Principle Considerations on Governance of HE

The mission of Higher Education
ESIB understands the purpose of higher education as providing high quality education and research to students and to society as a whole. Higher education (HE) has societal, personal and economic objectives, which cannot be considered 40 in isolation. Education’s role as a means for social development and democratic empowerment, means of accumulating and sharing knowledge, economic competitiveness, as well as a means for personal growth and wellbeing deserve particular importance. An education system must work towards the aim of a democratic society with equal opportunities for all.

Seen coherently, these objectives must form the basis of the governance of higher education – concerning both the political processes that lead to the framework, which HEI work within, as well as the decision-making within the higher education institutions.

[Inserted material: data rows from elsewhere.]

import Summits.AtomisticToContinuum.BoseEinsteinCondensation.Theses.BECCutLineWeakDisorder
import Summits.AtomisticToContinuum.BoseEinsteinCondensation.Theses.BECClassicalWindow
import Summits.AtomisticToContinuum.BoseEinsteinCondensation.Theses.BECWallDressingTransfer
import Summits.AtomisticToContinuum.BoseEinsteinCondensation.Theses.BECRieszReverseHolder
import Summits.AtomisticToContinuum.BoseEinsteinCondensation.Theorems.BECCutLineWeakDisorderGroundStateRigidityHardCoreOfConnected
import Summits.AtomisticToContinuum.BoseEinsteinCondensation.Theorems.BECCutLineWeakDisorderGroundStateRigidityStubPosOfConnected
import Summits.AtomisticToContinuum.BoseEinsteinCondensation.Theorems.BECCutLineWeakDisorderGroundStateRigidityLocBdd
import Summits.AtomisticToContinuum.BoseEinsteinCondensation.Theorems.BECCutLineWeakDisorderGroundStateRigidityTheseusOfLonelyInsertion
import Summits.AtomisticToContinuum.BoseEinsteinCondensation.Theorems.BECCutLineWeakDisorderGroundStateRigidityStubNeighbourPoincare
import Summits.AtomisticToContinuum.BoseEinsteinCondensation.Theorems.BECCutLineWeakDisorderGroundStateRigidityStubInsertionWindow
import Summits.AtomisticToContinuum.BoseEinsteinCondensation.Theorems.BECCutLineWeakDisorderGroundStateRigidityStubSectorExclusion
import Summits.AtomisticToContinuum.BoseEinsteinCondensation.Theorems.BECCutLineWeakDisorderGroundStateRigidityStubParkingTwoB
import Summits.AtomisticToContinuum.BoseEinsteinCondensation.Theorems.BECCutLineWeakDisorderGroundStateRigidityStubCoincidenceFree
import Summits.AtomisticToContinuum.BoseEinsteinCondensation.Theorems.BECCutLineWeakDisorderGroundStateRigidityStubAbsoluteFloor
import Summits.AtomisticToContinuum.BoseEinsteinCondensation.Theorems.BECCutLineWeakDisorderGroundStateRigidityStubCellInsertion
import Summits.AtomisticToContinuum.BoseEinsteinCondensation.Theorems.BECCutLineWeakDisorderGroundStateRigidityStubWallCut
import Summits.AtomisticToContinuum.BoseEinsteinCondensation.Theorems.GroundStateRigidity.Negative.LoadBearingHypotheses
import Literature.MathematicalPhysics.QuantumManyBody.BoseGasDirichletMonotonicity
import Literature.MathematicalPhysics.QuantumManyBody.BoseGasHardSet
import Mathlib.Topology.Connected.LocallyPathConnected
import Mathlib.Topology.Algebra.Module.LocallyConvex
import HarnessLib.Audit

Actors and their role in HE

  • Internal actors in HE

Actors within HEI include professors, academic staff, administrative staff and students. ESIB sees all actors within a HEI as equal partners. As equal partners, and as the biggest group in the HE system, students have to be involved in the entire process of decision-making in HE on equal terms with the other actors in the HEI. This basic principle of democracy in HE must not be undermined with the excuse of increasing efficiency in decision-making structures and procedures. Efficiency must not be interpreted in cutting down on democratic principles and exclusive decision-making or the replacement of collegial decision-making structures with management bodies. Students must be involved already when doing preparations for the matters in agenda, not just in the last stage of the decisionmaking. Student representatives in executive governance structures need to be provided with adequate training and support necessary to exercise this function. Such training and support must be publicly financed and self-organized by the different actors in HE.

  • External actors in HE

These include governmental authorities responsible for regulating HE, trade unions, employers’ organisations and NGOs. Governmental authorities are responsible for setting the legal framework, in which HEIs operate, while other external stakeholders may be consulted by actors within the HEI, based on the issue to be discussed and the possible contribution to the academic and societal objectives by the respective stakeholder.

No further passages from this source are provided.